Even after this incident, the parties failed to learn lessons from past mistakes. The parties, mainly the Nepali Congress, continued to back the monarchy. B.P. Koirala, founder of the Nepali Congress, defined and described the monarchy as one of the twin pillars of democracy. BP had repeatedly said that the monarchy was the symbol of national unity and that Nepal’s national identity would be jeopardised in the absence of the monarchy. Even parliamentary communists subscribed to this view. But the revolutionary communists continued to insist that the monarchy was an undemocratic institution which must be abolished to institutionalise democracy and strengthen nationality.
The CPN-UML, which has a revolutionary history behind it, had initially adopted a republican programme, but it, too, eventually degenerated into a parliamentary reformist party which accepted the rightist agenda.
The 1990 political uprising ended in a power sharing agreement between the parliamentary parties and the monarchy. Under the agreement, the monarchy was retained in the name of constitutional kingship whereas the parties were able to enjoy political freedom to carry out activities in the name of multiparty democracy. The constitution drafted by representatives of the king, Nepali Congress and the United Left Front (a front of parliamentary communist groups) in 1990 immediately after the political change reserved some key powers for the king that included the power to declare an emergency and suspend the constitution. By exercising the same power, former king Gyanendra disbanded democracy and took over power in 2005, thereby, marginalising the role of the political parties.
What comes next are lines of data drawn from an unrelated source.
/-- **Coordinates (the biquadratic field `ℚ[√m, √n] = {a + b√m + c√n + d√mn}`, here
`m = -1`, `n = q`).** If `[J : ℚ] = 4`, `i² = -1` and `r² = q` (prime), then `1, i, r, i r` is a
`ℚ`-basis of `J`: every `x` is `a + b i + c r + d (i r)`. [cite: Marcus2018, Ch. 2 Ex. 29] -/
theorem exists_rat_coords_of_finrank_eq_four (hq : q.Prime) (hJ : Module.finrank ℚ J = 4)
    {i r : J} (hi : i ^ 2 = -1) (hr : r ^ 2 = (q : J)) (x : J) :
    ∃ a b c d : ℚ, x = a + b * i + c * r + d * (i * r) := by
  set e : Fin 4 → J := ![1, i, r, i * r] with he
  have hli : LinearIndependent ℚ e := by
    rw [Fintype.linearIndependent_iff]
    intro g hg
    simp only [he, Fin.sum_univ_four, Matrix.cons_val_zero, Matrix.cons_val_one,
      Matrix.cons_val, Rat.smul_def] at hg
    -- hg : g 0 * 1 + g 1 * i + g 2 * r + g 3 * (i * r) = 0
    have hB : (g 2 : J) + (g 3 : J) * i = 0 := by
      by_contra hB
      have hn : (g 2 : J) ^ 2 + (g 3 : J) ^ 2 ≠ 0 := by
        intro hn
        apply hB
        have hn' : (g 2) ^ 2 + (g 3) ^ 2 = 0 := by exact_mod_cast hn
        have h2 : g 2 = 0 := by nlinarith [sq_nonneg (g 2), sq_nonneg (g 3)]
        have h3 : g 3 = 0 := by nlinarith [sq_nonneg (g 2), sq_nonneg (g 3)]
        rw [h2, h3]; push_cast; ring
      have hmulr : r * ((g 2 : J) ^ 2 + (g 3 : J) ^ 2) =
          -((g 0 : J) * g 2 + g 1 * g 3) + ((g 0 : J) * g 3 - g 1 * g 2) * i := by
        linear_combination ((g 2 : J) - g 3 * i) * hg + ((g 1 : J) * g 3 + (g 3 : J) ^ 2 * r) * hi
      apply sqrt_ne_gaussRat hq hi hr (-(g 0 * g 2 + g 1 * g 3) / (g 2 ^ 2 + g 3 ^ 2))
        ((g 0 * g 3 - g 1 * g 2) / (g 2 ^ 2 + g 3 ^ 2))
      push_cast
      calc r = r * ((g 2 : J) ^ 2 + (g 3 : J) ^ 2) / ((g 2 : J) ^ 2 + (g 3 : J) ^ 2) :=
            (mul_div_cancel_right₀ r hn).symm
        _ = _ := by rw [hmulr]; ring
    obtain ⟨h2, h3⟩ := rat_eq_zero_of_add_mul_eq_zero hi hB
    have hA : (g 0 : J) + (g 1 : J) * i = 0 := by
      rw [h2, h3] at hg; push_cast at hg; linear_combination hg
    obtain ⟨h0, h1⟩ := rat_eq_zero_of_add_mul_eq_zero hi hA
    intro j
    fin_cases j <;> assumption
  have hsp := hli.span_eq_top_of_card_eq_finrank (by rw [hJ]; simp)
  have hx : x ∈ Submodule.span ℚ (Set.range e) := by rw [hsp]; exact Submodule.mem_top
  rw [Submodule.mem_span_range_iff_exists_fun] at hx
  obtain ⟨g, hg⟩ := hx
  refine ⟨g 0, g 1, g 2, g 3, ?_⟩
  rw [← hg]
  simp only [he, Fin.sum_univ_four, Matrix.cons_val_zero, Matrix.cons_val_one, Matrix.cons_val,
    Rat.smul_def]
  ring

end Core

/-! ## §7 The number-field packaging: an inertial valuation of `ℚ(i, √q)` above `q` -/

section NumberField

variable {J : Type u} [Field J]

/-- A maximal ideal of `𝓞 J` above the rational prime `q`. [folklore] -/
private theorem exists_maximal_natCast_mem [NumberField J] (q : ℕ) (hq : q.Prime) :
    ∃ Q : Ideal (𝓞 J), Q.IsMaximal ∧ (q : 𝓞 J) ∈ Q := by
  haveI hP : (Ideal.span {(q : ℤ)}).IsMaximal :=
    PrincipalIdealRing.isMaximal_of_irreducible (Nat.prime_iff_prime_int.mp hq).irreducible
  obtain ⟨Q, hQ, hQP⟩ := Ideal.exists_ideal_over_maximal_of_isIntegral (S := 𝓞 J)
    (Ideal.span {(q : ℤ)}) (by
      rw [(RingHom.injective_iff_ker_eq_bot _).mp (algebraMap ℤ (𝓞 J)).injective_int]
      exact bot_le)
  refine ⟨Q, hQ, ?_⟩
  have h : (q : ℤ) ∈ Q.comap (algebraMap ℤ (𝓞 J)) := hQP ▸ Ideal.mem_span_singleton_self _
  simpa using h

/-- A valuation of the number field `J` into `ℝ≥0` with `v q < 1` (the `𝔔`-adic valuation of a
maximal ideal `𝔔 ∋ q` of `𝓞 J`, tree `X1Eleven.adicValNNReal`). [folklore] -/
private theorem exists_valuation_natCast_lt_one [NumberField J] (q : ℕ) (hq : q.Prime) :
    ∃ v : Valuation J ℝ≥0, v (q : J) < 1 := by
  obtain ⟨Q, hQ, hqQ⟩ := exists_maximal_natCast_mem (J := J) q hq
  haveI := hQ
  exact ⟨adicValNNReal Q, (adicValNNReal_natCast_lt_one_iff Q q).mpr hqQ⟩

variable [CharZero J] {F : Type*} [FunLike F J J] [RingHomClass F J J]

/-- **An inertial valuation of `J = ℚ(i, √q)` above `q ≡ 1 (mod 4)`, coordinate form.** If every
element of the field `J` (characteristic `0`) has coordinates in `ℚ ⊕ ℚ i ⊕ ℚ r ⊕ ℚ i r`
(`i² = -1`, `r² = q`, `q ≡ 1 (mod 4)` prime) and `σ` is a ring endomorphism with `σ i = i`,
`σ r = -r`, there is a valuation `w : J → ℝ≥0` with `w (σ x) = w x`, `w x ≤ 1 → w (σ x - x) < 1`,
`w 2 = 1`, `w 7 = 1` (the `𝔔`-adic valuation of a prime `𝔔` of `J` above `q`, where
`σ ∈ I(𝔔 ∣ q)`). [cite: Marcus2018, Ch. 4 Thm. 28 and Cor. 1] [cite: NeukirchANT1999, Ch. I (9.6)] -/
theorem exists_inertial_valuation_gaussSqrt_of_coords {q : ℕ} (hq : q.Prime) (hq4 : q % 4 = 1)
    {i r : J} (hi : i ^ 2 = -1) (hr : r ^ 2 = (q : J))
    (hcoords : ∀ x : J, ∃ a b c d : ℚ, x = a + b * i + c * r + d * (i * r)) (σ : F)
    (hσi : σ i = i) (hσr : σ r = -r) :
    ∃ w : Valuation J ℝ≥0, (∀ x, w (σ x) = w x) ∧ (∀ x, w x ≤ 1 → w (σ x - x) < 1) ∧
      w 2 = 1 ∧ w 7 = 1 := by
  classical
  -- `J` is a number field: `1, i, r, i r` span it over `ℚ`
  haveI : FiniteDimensional ℚ J := by
    refine Module.finite_def.mpr ⟨{1, i, r, i * r}, le_antisymm le_top fun x _ => ?_⟩
    obtain ⟨a, b, c, d, hx⟩ := hcoords x
    have hS : ∀ y ∈ ({1, i, r, i * r} : Finset J),
        y ∈ Submodule.span ℚ (↑({1, i, r, i * r} : Finset J)) :=
      fun y hy => Submodule.subset_span (Finset.mem_coe.mpr hy)
    rw [hx, show (a : J) + b * i + c * r + d * (i * r) = a • (1 : J) + b • i + c • r + d • (i * r) by
      simp only [Rat.smul_def, mul_one]]
    exact add_mem (add_mem (add_mem (Submodule.smul_mem _ _ (hS 1 (by simp)))
      (Submodule.smul_mem _ _ (hS i (by simp)))) (Submodule.smul_mem _ _ (hS r (by simp))))
      (Submodule.smul_mem _ _ (hS (i * r) (by simp)))
  haveI : NumberField J := NumberField.mk
  obtain ⟨v, hvq⟩ := exists_valuation_natCast_lt_one (J := J) q hq
  refine ⟨v, fun x => ?_, fun x hx => ?_, val_two_eq_one v hq hq4 hvq, val_seven_eq_one v hq hq4 hvq⟩
  · obtain ⟨a, b, c, d, hx⟩ := hcoords x
    exact val_map_eq_of_gaussSqrt_coords v hq hq4 hvq hi hr σ hσi hσr hx
  · obtain ⟨a, b, c, d, hx'⟩ := hcoords x
    exact val_sub_lt_one_of_gaussSqrt_coords v hq hq4 hvq hi hr σ hσi hσr hx' hx

/-- **An inertial valuation of `J = ℚ(i, √q)` above `q ≡ 1 (mod 4)`.** For a field `J` of
characteristic `0` with `[J : ℚ] = 4`, `i² = -1`, `r² = q` (`q ≡ 1 (mod 4)` prime) and a ring
endomorphism `σ` with `σ i = i`, `σ r = -r`, there is a valuation `w : J → ℝ≥0` with
`w (σ x) = w x`, `w x ≤ 1 → w (σ x - x) < 1`, `w 2 = 1` and `w 7 = 1` (the valuation at any prime
of `J` above `q`: `σ` generates the inertia group of the ramified extension `J/ℚ(i)` there).
[cite: Marcus2018, Ch. 4 Thm. 28 and Cor. 1] [cite: NeukirchANT1999, Ch. I (9.6)] -/
theorem exists_inertial_valuation_gaussSqrt {q : ℕ} (hq : q.Prime) (hq4 : q % 4 = 1)
    (hJ : Module.finrank ℚ J = 4) {i r : J} (hi : i ^ 2 = -1) (hr : r ^ 2 = (q : J)) (σ : F)
    (hσi : σ i = i) (hσr : σ r = -r) :
    ∃ w : Valuation J ℝ≥0, (∀ x, w (σ x) = w x) ∧ (∀ x, w x ≤ 1 → w (σ x - x) < 1) ∧
      w 2 = 1 ∧ w 7 = 1 :=
  exists_inertial_valuation_gaussSqrt_of_coords hq hq4 hi hr
    (exists_rat_coords_of_finrank_eq_four hq hJ hi hr) σ hσi hσr

end NumberField

/-! ## §8 The `∀ q`-schema in the shape consumed by the `bsd-goldfeld` half-trace cone -/

/-- **The inertial valuation of `ℚ(i, √q)` above `q ≡ 1 (mod 4)`, as a `∀ q`-schema** — TOKEN FOR
TOKEN the residual input `hram` ("(c)") of the genus-field half-trace datum for `X₀(49)` over
`ℚ(√-q)` (`Summits/…/GoldfeldK12AdditiveTwoHalfTraceOfShimuraReciprocityDatum.lean`): for every prime
`q ≡ 1 (mod 4)`, every field `J` of characteristic `0` with `[J : ℚ] = 4`, every `σ : J ≃ₐ[ℚ] J` and
`i, r ∈ J` with `i² = -1`, `r² = q`, `σ i = i`, `σ r = -r`, there is `w : Valuation J ℝ≥0` with
`w ∘ σ = w`, `w x ≤ 1 → w (σ x - x) < 1`, `w 2 = 1`, `w 7 = 1`. Consumers discharge the binder by
this name (the per-`q` form is `inertialValuation_gaussSqrt_schema q hq hq4`).
[cite: Marcus2018, Ch. 4 Thm. 28 and Cor. 1] [cite: NeukirchANT1999, Ch. I (9.6)] -/
theorem inertialValuation_gaussSqrt_schema :
    ∀ (q : ℕ), q.Prime → q % 4 = 1 → ∀ (J : Type) [Field J] [CharZero J], Module.finrank ℚ J = 4 →
      ∀ (σ : J ≃ₐ[ℚ] J) (i r : J), i ^ 2 = -1 → r ^ 2 = (q : J) → σ i = i → σ r = -r →
      ∃ w : Valuation J ℝ≥0, (∀ x, w (σ x) = w x) ∧ (∀ x, w x ≤ 1 → w (σ x - x) < 1) ∧ w 2 = 1 ∧ w 7 = 1 :=
  fun _ hq hq4 _ _ _ hJ σ _ _ hi hr hσi hσr ↦
    exists_inertial_valuation_gaussSqrt hq hq4 hJ hi hr σ hσi hσr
The eyes of the parties opened wide only after this incident. The major parties, mainly the Nepali Congress and the CPN-UML, became desperate when the people did not respond to their call for a movement against the king’s authoritarian move. This did not mean that the king’s move had the people’s support, only that they wanted to teach the parties a lesson. Further frustrated by the people’s lackluster response to their call for a movement, the parliamentary parties, mainly the Nepali Congress and the CPN-UML, hastened to reach an accord with the Maoists through a 12-point agreement. Earlier the parliamentary parties were die hard critics of the Maoists, but they changed their strategy to join hands with the rebels against the king.
The alliance between the parliamentary parties and the Maoists was not a choice but compulsion under the existing situation. This agreement paved the way for a joint movement that toppled the monarchy and declared Nepal a federal democratic republic.
Relevance lost
Since the country is already a federal republic, the celebration of Democracy Day that marked the shift of power from the Ranas to the king has lost its relevance and significance. Celebration of this day gives a sense that the monarchy still exists and implies that the monarchy is necessary for the country. In fact, the monarchy is an anti-democratic force that always suppressed the people in the name of either religion or nationalism. Nowhere in the world has the monarchy been democratised willfully.
The modern age is an era of democracy - republican democracy. So is it with Nepal. In this modern republican era, celebration of the day that glorifies a feudal institution that has already been scrapped is an insult to the people and their sacrifice made for the establishment of a republican set up.